# WHAT THE EXERCISE ASKS
Character for character, reproduce every entry below.

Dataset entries
○ ○ ○

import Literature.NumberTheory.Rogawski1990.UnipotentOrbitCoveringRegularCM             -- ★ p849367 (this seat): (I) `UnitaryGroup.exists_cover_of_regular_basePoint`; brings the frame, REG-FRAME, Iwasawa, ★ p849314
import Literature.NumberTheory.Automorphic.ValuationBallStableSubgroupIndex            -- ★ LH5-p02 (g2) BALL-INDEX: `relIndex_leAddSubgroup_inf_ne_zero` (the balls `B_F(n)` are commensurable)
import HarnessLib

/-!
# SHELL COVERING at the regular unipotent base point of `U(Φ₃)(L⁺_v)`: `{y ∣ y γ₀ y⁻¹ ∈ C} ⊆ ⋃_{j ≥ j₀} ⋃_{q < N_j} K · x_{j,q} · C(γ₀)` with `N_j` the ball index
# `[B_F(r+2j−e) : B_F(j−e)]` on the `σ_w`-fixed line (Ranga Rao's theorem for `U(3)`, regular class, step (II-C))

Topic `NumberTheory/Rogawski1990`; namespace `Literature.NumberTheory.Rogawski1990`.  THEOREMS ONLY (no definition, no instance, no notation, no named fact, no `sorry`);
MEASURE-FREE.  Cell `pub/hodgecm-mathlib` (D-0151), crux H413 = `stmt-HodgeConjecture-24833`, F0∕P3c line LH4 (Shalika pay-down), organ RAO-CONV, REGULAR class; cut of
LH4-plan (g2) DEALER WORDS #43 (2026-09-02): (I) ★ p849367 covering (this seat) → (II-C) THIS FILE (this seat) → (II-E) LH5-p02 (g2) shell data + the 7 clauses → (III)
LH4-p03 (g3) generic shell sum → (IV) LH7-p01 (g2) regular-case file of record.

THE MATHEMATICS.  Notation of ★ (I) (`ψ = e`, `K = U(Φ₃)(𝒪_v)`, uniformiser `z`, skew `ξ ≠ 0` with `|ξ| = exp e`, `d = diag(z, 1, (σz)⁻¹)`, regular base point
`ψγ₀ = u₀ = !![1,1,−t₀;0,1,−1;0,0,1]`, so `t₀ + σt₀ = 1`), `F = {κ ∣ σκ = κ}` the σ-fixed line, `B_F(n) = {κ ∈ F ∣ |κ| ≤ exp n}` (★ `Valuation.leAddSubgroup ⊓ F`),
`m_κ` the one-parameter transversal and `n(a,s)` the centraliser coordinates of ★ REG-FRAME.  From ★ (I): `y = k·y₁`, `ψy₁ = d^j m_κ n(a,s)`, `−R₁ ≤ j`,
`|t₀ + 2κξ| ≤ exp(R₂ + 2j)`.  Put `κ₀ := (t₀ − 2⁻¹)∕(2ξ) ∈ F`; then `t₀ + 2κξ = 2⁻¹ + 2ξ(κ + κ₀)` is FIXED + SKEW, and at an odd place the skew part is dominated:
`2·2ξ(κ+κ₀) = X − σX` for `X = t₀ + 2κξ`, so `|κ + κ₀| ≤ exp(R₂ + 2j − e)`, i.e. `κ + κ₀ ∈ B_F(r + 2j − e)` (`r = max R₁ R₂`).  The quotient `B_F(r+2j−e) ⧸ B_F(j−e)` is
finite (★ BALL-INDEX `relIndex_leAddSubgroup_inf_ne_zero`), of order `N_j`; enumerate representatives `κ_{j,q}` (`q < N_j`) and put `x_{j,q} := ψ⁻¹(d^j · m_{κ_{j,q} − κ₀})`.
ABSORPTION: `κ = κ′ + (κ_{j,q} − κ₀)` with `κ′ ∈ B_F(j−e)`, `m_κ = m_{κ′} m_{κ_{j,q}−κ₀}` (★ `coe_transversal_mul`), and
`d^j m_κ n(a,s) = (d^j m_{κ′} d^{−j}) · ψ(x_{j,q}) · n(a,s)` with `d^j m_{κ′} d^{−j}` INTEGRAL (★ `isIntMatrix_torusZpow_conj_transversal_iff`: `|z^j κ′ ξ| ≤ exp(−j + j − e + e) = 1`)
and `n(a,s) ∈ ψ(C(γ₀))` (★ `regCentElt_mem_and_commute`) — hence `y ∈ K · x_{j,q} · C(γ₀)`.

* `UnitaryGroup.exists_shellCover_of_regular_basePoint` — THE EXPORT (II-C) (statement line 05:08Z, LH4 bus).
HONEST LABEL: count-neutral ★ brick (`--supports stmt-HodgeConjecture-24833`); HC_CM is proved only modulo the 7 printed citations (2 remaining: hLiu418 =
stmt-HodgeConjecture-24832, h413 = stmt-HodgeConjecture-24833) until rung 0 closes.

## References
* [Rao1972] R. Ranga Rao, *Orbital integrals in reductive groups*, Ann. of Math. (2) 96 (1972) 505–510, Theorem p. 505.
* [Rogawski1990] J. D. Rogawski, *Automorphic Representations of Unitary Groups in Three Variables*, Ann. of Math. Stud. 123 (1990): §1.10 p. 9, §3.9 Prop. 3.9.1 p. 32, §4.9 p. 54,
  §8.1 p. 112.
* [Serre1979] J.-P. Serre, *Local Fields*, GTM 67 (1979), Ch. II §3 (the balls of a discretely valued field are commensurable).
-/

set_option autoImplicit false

○ ○ ○

# RESULT OF THIS EXERCISE
import Literature.NumberTheory.Rogawski1990.UnipotentOrbitCoveringRegularCM             -- ★ p849367 (this seat): (I) `UnitaryGroup.exists_cover_of_regular_basePoint`; brings the frame, REG-FRAME, Iwasawa, ★ p849314
import Literature.NumberTheory.Automorphic.ValuationBallStableSubgroupIndex            -- ★ LH5-p02 (g2) BALL-INDEX: `relIndex_leAddSubgroup_inf_ne_zero` (the balls `B_F(n)` are commensurable)
import HarnessLib

/-!
# SHELL COVERING at the regular unipotent base point of `U(Φ₃)(L⁺_v)`: `{y ∣ y γ₀ y⁻¹ ∈ C} ⊆ ⋃_{j ≥ j₀} ⋃_{q < N_j} K · x_{j,q} · C(γ₀)` with `N_j` the ball index
# `[B_F(r+2j−e) : B_F(j−e)]` on the `σ_w`-fixed line (Ranga Rao's theorem for `U(3)`, regular class, step (II-C))

Topic `NumberTheory/Rogawski1990`; namespace `Literature.NumberTheory.Rogawski1990`.  THEOREMS ONLY (no definition, no instance, no notation, no named fact, no `sorry`);
MEASURE-FREE.  Cell `pub/hodgecm-mathlib` (D-0151), crux H413 = `stmt-HodgeConjecture-24833`, F0∕P3c line LH4 (Shalika pay-down), organ RAO-CONV, REGULAR class; cut of
LH4-plan (g2) DEALER WORDS #43 (2026-09-02): (I) ★ p849367 covering (this seat) → (II-C) THIS FILE (this seat) → (II-E) LH5-p02 (g2) shell data + the 7 clauses → (III)
LH4-p03 (g3) generic shell sum → (IV) LH7-p01 (g2) regular-case file of record.

THE MATHEMATICS.  Notation of ★ (I) (`ψ = e`, `K = U(Φ₃)(𝒪_v)`, uniformiser `z`, skew `ξ ≠ 0` with `|ξ| = exp e`, `d = diag(z, 1, (σz)⁻¹)`, regular base point
`ψγ₀ = u₀ = !![1,1,−t₀;0,1,−1;0,0,1]`, so `t₀ + σt₀ = 1`), `F = {κ ∣ σκ = κ}` the σ-fixed line, `B_F(n) = {κ ∈ F ∣ |κ| ≤ exp n}` (★ `Valuation.leAddSubgroup ⊓ F`),
`m_κ` the one-parameter transversal and `n(a,s)` the centraliser coordinates of ★ REG-FRAME.  From ★ (I): `y = k·y₁`, `ψy₁ = d^j m_κ n(a,s)`, `−R₁ ≤ j`,
`|t₀ + 2κξ| ≤ exp(R₂ + 2j)`.  Put `κ₀ := (t₀ − 2⁻¹)∕(2ξ) ∈ F`; then `t₀ + 2κξ = 2⁻¹ + 2ξ(κ + κ₀)` is FIXED + SKEW, and at an odd place the skew part is dominated:
`2·2ξ(κ+κ₀) = X − σX` for `X = t₀ + 2κξ`, so `|κ + κ₀| ≤ exp(R₂ + 2j − e)`, i.e. `κ + κ₀ ∈ B_F(r + 2j − e)` (`r = max R₁ R₂`).  The quotient `B_F(r+2j−e) ⧸ B_F(j−e)` is
finite (★ BALL-INDEX `relIndex_leAddSubgroup_inf_ne_zero`), of order `N_j`; enumerate representatives `κ_{j,q}` (`q < N_j`) and put `x_{j,q} := ψ⁻¹(d^j · m_{κ_{j,q} − κ₀})`.
ABSORPTION: `κ = κ′ + (κ_{j,q} − κ₀)` with `κ′ ∈ B_F(j−e)`, `m_κ = m_{κ′} m_{κ_{j,q}−κ₀}` (★ `coe_transversal_mul`), and
`d^j m_κ n(a,s) = (d^j m_{κ′} d^{−j}) · ψ(x_{j,q}) · n(a,s)` with `d^j m_{κ′} d^{−j}` INTEGRAL (★ `isIntMatrix_torusZpow_conj_transversal_iff`: `|z^j κ′ ξ| ≤ exp(−j + j − e + e) = 1`)
and `n(a,s) ∈ ψ(C(γ₀))` (★ `regCentElt_mem_and_commute`) — hence `y ∈ K · x_{j,q} · C(γ₀)`.

* `UnitaryGroup.exists_shellCover_of_regular_basePoint` — THE EXPORT (II-C) (statement line 05:08Z, LH4 bus).
HONEST LABEL: count-neutral ★ brick (`--supports stmt-HodgeConjecture-24833`); HC_CM is proved only modulo the 7 printed citations (2 remaining: hLiu418 =
stmt-HodgeConjecture-24832, h413 = stmt-HodgeConjecture-24833) until rung 0 closes.

## References
* [Rao1972] R. Ranga Rao, *Orbital integrals in reductive groups*, Ann. of Math. (2) 96 (1972) 505–510, Theorem p. 505.
* [Rogawski1990] J. D. Rogawski, *Automorphic Representations of Unitary Groups in Three Variables*, Ann. of Math. Stud. 123 (1990): §1.10 p. 9, §3.9 Prop. 3.9.1 p. 32, §4.9 p. 54,
  §8.1 p. 112.
* [Serre1979] J.-P. Serre, *Local Fields*, GTM 67 (1979), Ch. II §3 (the balls of a discretely valued field are commensurable).
-/

set_option autoImplicit false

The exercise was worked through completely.